En la cena que nos ofrecieron los organizadores había conseguido montar una trama con ayuda de un colega para sentarme justo enfrente de ella. A fin de no alarmarla con mi desmesurado interés, en el sitio estratégico se situó primero mi compañero, quien, con una excusa cualquiera, cambió de lugar. La táctica de pacotilla dio resultado y cuando conseguí estar colocado enfrente pude por fin mirarla con detalle. Aquella primera visión fue conmovedora, porque efectivamente era ella. No había diferencias significativas: pelo negro, manos largas y finas, ojos oscuros intensos, expresión serena algo distante, más bien delgada, hombros reducidos, pecho moderado, elegante más que llamativa y aire menos gallardo que espiritual. Al estar sentada, todavía no había podido contemplar sus excelsas ancas. Era la réplica exacta de mis primeros ajustes con la almohada.
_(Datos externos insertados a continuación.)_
/-- The Iwaniec–Sarnak one-piece proportion functional at main order, WITHIN the parity class,
as a function of the mollifier length ratio `Δ` and of the profile derivative `q = p′` on `[0,1]`
(`p(0) = 0`, so `p(1) = ∫₀¹ q`): `𝔭 = (∫₀¹ q)² / ((∫₀¹ q)² + Δ⁻¹ ∫₀¹ q²)`.
In KMV's normalisation (`q = P″`, [KowalskiMichelVanderKam2000] (32) with `Q = 1`) the all-forms
proportion is `½ · propIS Δ P″`. Lean's `x / 0 = 0` makes the degenerate profile `q = 0` a.e.
evaluate to `0`, the correct proportion for the zero mollifier.
[cite: KowalskiMichelVanderKam2000, Thm 6.1 (32) with Q = 1, p. 20 (within-parity-class normalisation)] -/
noncomputable def propIS (Δ : ℝ) (q : ℝ → ℝ) : ℝ :=
  (∫ x in (0:ℝ)..1, q x) ^ 2 / ((∫ x in (0:ℝ)..1, q x) ^ 2 + Δ⁻¹ * ∫ x in (0:ℝ)..1, q x ^ 2)

/-- **Cauchy–Schwarz on the unit interval**: `(∫₀¹ q)² ≤ ∫₀¹ q²` for every interval-integrable
`q : ℝ → ℝ` with `q²` interval-integrable — proved from `0 ≤ ∫₀¹ (q − c)²` with `c = ∫₀¹ q`.
In profile language (`p′ = q`, `p(0) = 0`): `p(1)² ≤ ∫₀¹ p′²`, «the whole content» of the
one-piece ceiling (B-fam/PLAN.md v1 §4 O2).
[cite: Rudin1987, Thm 3.5 (Schwarz inequality, p = q = 2, on ([0,1], dx) with g = 1)] -/
theorem sq_integral_le_integral_sq (q : ℝ → ℝ) (hq : IntervalIntegrable q volume 0 1)
    (hq2 : IntervalIntegrable (fun x => q x ^ 2) volume 0 1) :
    (∫ x in (0:ℝ)..1, q x) ^ 2 ≤ ∫ x in (0:ℝ)..1, q x ^ 2 := by
  set c : ℝ := ∫ x in (0:ℝ)..1, q x with hc
  have hcq : IntervalIntegrable (fun x => (2 * c) * q x) volume 0 1 := hq.const_mul (2 * c)
  have hcc : IntervalIntegrable (fun _ : ℝ => c ^ 2) volume 0 1 := intervalIntegrable_const
  have h0 : 0 ≤ ∫ x in (0:ℝ)..1, (q x - c) ^ 2 :=
    intervalIntegral.integral_nonneg zero_le_one (fun _ _ => sq_nonneg _)
  have hfun : (fun x => (q x - c) ^ 2) = fun x => (q x ^ 2 - (2 * c) * q x) + c ^ 2 := by
    funext x; ring
  have hexp : ∫ x in (0:ℝ)..1, (q x - c) ^ 2 = (∫ x in (0:ℝ)..1, q x ^ 2) - c ^ 2 := by
    rw [hfun, intervalIntegral.integral_add (hq2.sub hcq) hcc,
      intervalIntegral.integral_sub hq2 hcq, intervalIntegral.integral_const_mul,
      intervalIntegral.integral_const]
    simp only [sub_zero, smul_eq_mul, one_mul]
    ring
  linarith

/-- Non-negativity of the denominator piece `0 ≤ ∫₀¹ q²` (plumbing). [folklore] -/
private theorem integral_sq_nonneg (q : ℝ → ℝ) : 0 ≤ ∫ x in (0:ℝ)..1, q x ^ 2 :=
  intervalIntegral.integral_nonneg zero_le_one (fun _ _ => sq_nonneg _)

/-- `propIS` is a proportion: `0 ≤ propIS Δ q` for `0 < Δ` (no integrability needed).
[cite: KowalskiMichelVanderKam2000, Thm 6.1 (32), p. 20 (R(P,Q) ≥ 0)] -/
theorem propIS_nonneg (Δ : ℝ) (hΔ : 0 < Δ) (q : ℝ → ℝ) : 0 ≤ propIS Δ q := by
  unfold propIS
  have h1 : 0 ≤ (∫ x in (0:ℝ)..1, q x) ^ 2 := sq_nonneg _
  have h2 : 0 ≤ Δ⁻¹ * ∫ x in (0:ℝ)..1, q x ^ 2 :=
    mul_nonneg (le_of_lt (inv_pos.mpr hΔ)) (integral_sq_nonneg q)
  positivity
Hechizado por una voz suave y por el más bello catalán que había escuchado, no reparé en principio en el joven que se sentaba a su lado y que resultó ser su marido. Intuí entonces la tragedia, porque yo no resistiría vivir un instante sin aquella presencia, pero tampoco era un progre y el compromiso matrimonial me parecía todavía una barrera considerable.
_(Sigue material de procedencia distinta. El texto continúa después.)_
/-
Copyright (c) 2026 the pub-hodgecm-mathlib formalisation cell (harness21).  Prover seat hodgecm-mathlib-K2E4-p18 (g3), HCML Track B «K2-LIT» ∕ h413
(stmt-HodgeConjecture-24833); line (ii′), sub-letter (H♮): FILE 5 — re-centring the rank-one package from the identity to a central `ζ` (2026-09-04).
-/
import Summits.HodgeConjecture.HodgeConjecture.Theorems.K2E3RankOneUnipotentScalingTranslate             -- ★ FILE 5a (this seat): §1–§3 the translation transport and the clause lemmas
import HarnessLib

/-!
# K2 · E3 — `Theorems/K2E3RankOneUnipotentScalingPackageOfIdentity.lean` (FILE 5b): THE RANK-ONE PACKAGE AT A CENTRAL `ζ ∈ U(Φ₂)_v` FROM THE PACKAGE AT THE IDENTITY
# (translation by a central scalar; Rogawski 1990 §8.1 Prop. 8.1.2 (a): descent to `Z(z)`; §4.9)

HCML Track B «K2-LIT», cell `pub/hodgecm-mathlib`, crux H413 = `stmt-HodgeConjecture-24833` (lane `--supports … --as helper`); seat `hodgecm-mathlib-K2E4-p18` (g3).
★ p856124 `K2E3CentralUnipotentScalingPackageOfRankOne` pays (Ψ-package♮) from (Ψ-package₂⁺) `sig_K2E3RankOneUnipotentScalingPackage` (e65356adaa469942), the rank-one
package AT A CENTRAL `ζ`.  The Cayley road (★ K2E5-p12 FILE 1∕2∕3 p855742∕p855813∕p855890 + the (SC₂) C-files p856070∕p856116∕…) lives AT THE IDENTITY.  THIS FILE:
**(Ψ-package₂⁺ at every central ζ) ⟸ (Ψ-package₂¹ at 1)** (cand `K2/K2E4-p18/g3/sig_K2E3RankOneUnipotentScalingPackageOne.cand.K2E4-p18-g3.lean`), by translation with the
central element `ζ` — a SCALAR matrix `s·1` in `GL₂(L ⊗ L⁺_v)` (★ `exists_coe_fst_eq_smul_one_of_mem_center` at `(ζ, 1) ∈ Z(H_v)`), hence commuting with every
`GL₂`-conjugator: `Ψ^ζ(γ) := Ψ(γζ⁻¹)·ζ`, `U₀^ζ := {γ | γζ⁻¹ ∈ U₀}`, `a^ζ(u) := a(⟦out u · ζ⁻¹⟧)`, start `t·ζ`.  (U1)(U2)(E)(Z)(I)(C) are group algebra with `ζ` central;
(U2st)(Est)(Sst) because stable conjugacy (`IsStablyConj = IsConj` in `GL₂`, ★) is invariant under translation by the central scalar; (S_H) through the homeomorphism
`(γ₁, γ₂) ↦ (γ₁ζ⁻¹, γ₂)` (★ `isLocSmooth_comp_homeomorph`); (RAY⁺) from (RAY¹) (`(Ψ^ζ)^[k](tζ) = Ψ^[k]t·ζ`, `Z(gζ) = Z(g)`); and **(SC_ζ) ⟸ (SC₁) by an EXACT translation
transport**: for `x = out u` over `ζ`, `x′ = xζ⁻¹` is unipotent with `Z(x′) = Z(x)`, `y x y⁻¹ = (y x′ y⁻¹)·ζ`, so `Φ_μ(x, K) = ∫_{U₂⧸Z(x′)} K((y x′ y⁻¹)ζ) dμ′` with `μ′` the
transport of `μ` along `U₂ ⧸ Z(x) = U₂ ⧸ Z(x′)` (★ `cosetCongrHomeomorph (refl)`); docking at `out⟦x′⟧` (★ `exists_integral_descConj_eq_smul_integral_descConj_of_conj_eq`) and
(SC₁) at the unipotent class `⟦x′⟧` for the translated test function `K(·ζ)` give the law, the constant cancelling (FILE 4a's pattern).

* **`rankOneUnipotentScalingPackage_of_identity : ‹(Ψ-package₂¹)› → ‹(Ψ-package₂⁺) e65356ad VERBATIM›`** — THE HEAD; the transport (SC_ζ) ⟸ (SC₁) and the clause lemmas are
  ★ FILE 5a `Theorems/K2E3RankOneUnipotentScalingTranslate.lean` (this seat).  Kernel note: membership in the translated neighbourhood `{γ | γζ⁻¹ ∈ U₀}` is always
  unfolded by `rw [Set.mem_setOf_eq]`, never by bare definitional unfolding (which sends the kernel into the matrix product over `L ⊗ L⁺_v`).

HONEST LABEL: HC_CM is proved only modulo the 7 printed citations (2 remaining named inputs: hLiu418 = stmt-HodgeConjecture-24832, h413 = stmt-HodgeConjecture-24833) until rung 0 closes.
Count-neutral helper: (Ψ-package₂⁺) becomes REL ⟸ (Ψ-package₂¹).  No `sorry`, axioms ⊆ {propext, Classical.choice, Quot.sound}, no `def`, no instance, no notation.

## References
* [Rogawski1990] J. D. Rogawski, *Automorphic Representations of Unitary Groups in Three Variables*, Ann. of Math. Stud. 123 (1990): §8.1 Props. 8.1.1–8.1.2 pp. 112–114
  (descent to the centraliser of a semisimple element; homogeneity), §4.9 p. 54, §3.5 Prop. 3.5.2 (c) pp. 25–26.
* [HarishChandra1999AdmissibleDistributions] Harish-Chandra (notes by S. DeBacker, P. J. Sally, Jr.), AMS ULS 16 (1999): §3.1 Lemma 3.2.
* [Folland1995] G. B. Folland, *A Course in Abstract Harmonic Analysis* (1995), Thm. 2.49.
-/

set_option autoImplicit false
set_option linter.dupNamespace false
Partí trastornado de aquel lugar, ya sin posibilidad de permanecer mínimamente sereno. Luchaba entre el deseo irrefrenable de verla de nuevo y el desasosiego que me provocaba destruir los vínculos de una pareja. La alteración que sufría me hacía mirar la vida con ojos violentos; tenía necesidad de sentirme en la más salvaje jungla para que mis pasiones se encontraran en plena consonancia con el entorno. La moral, la ética, la prudencia, en fin, todas las convenciones civilizadas, me molestaban profundamente. Estaba completamente dominado por un amor urgente y prehistórico. No haría falta precisar que en semejante estado, me importaba un comino el arte, el teatro, Cataluña y la madre que la parió. Lo que en aquella circunstancia podía parecer fruto de la llamarada pasional era ya un anticipo de cómo acabaría siendo el orden de prioridades en mi propia vida.

Un tiempo después conseguí finalmente volver a encontrarme con Dolors, cuya imagen real mitificada a fuerza de tantas reproducciones mentales la tenía casi estropeada. El encuentro fue el primer tanteo para una afinación común que se ajustó al instante; la armonía del juego era inigualable y charlamos eufóricamente horas y horas. Sin llegar a manifestarlo, también nos invadía cierta angustia por los obstáculos que deberíamos superar en caso de seguir empeñados en atizar aquella incontenible atracción. A medida que transcurría el tiempo los silencios se hacían cada vez mayores, intuyendo que el final se acercaba. Al despedirnos asomó la inevitable tristeza:

—Mi hijo se llama Sergi —le dije.

—El mío, Bernat —me contestó, mientras yo lamentaba no haber nacido fieras, que así, por el olfato, jamás nos hubiéramos equivocado en el pasado.

Hoy, transcurridos treinta y dos años, no se ha cansado de mi amor.

GUERRA IV

El éxito de las operaciones militares por las plazas españolas nos infundió ánimo suficiente para lanzarnos al ataque de Europa e intentar conquistar Italia, que ha sido siempre un reducto muy bien adiestrado en nuestra especialidad. En plena campaña por aquel país fuimos requeridos para mostrar nuestra actuación en el Palazzo de Villa Zenobio, una espléndida propiedad cercana a Verona, cuyos dueños organizaban ese género de actividades en su palacio. No era cuestión de esquivar el ofrecimiento, pues significaba un alivio en forma de liras, imprescindible en la precaria economía de campaña, y allí acudimos puntuales con nuestros efectivos escénicos bien dispuestos.

A medida que entrábamos en el recinto, la imagen que se presentaba a nuestros ojos era realmente exquisita. El palacio poseía un inmenso parque que circundaba el edificio del siglo XVII en el que una parte del jardín era a la italiana y la otra de estilo romántico. El conjunto estaba tocado con esa refinada mano que solo los italianos tienen para conseguir que permanezca presente la palpitación del pasado. A nosotros nos faltaba solamente el carro, en vez de la furgoneta Saba, para componer el clásico cuadro de la farándula visitando a la nobleza.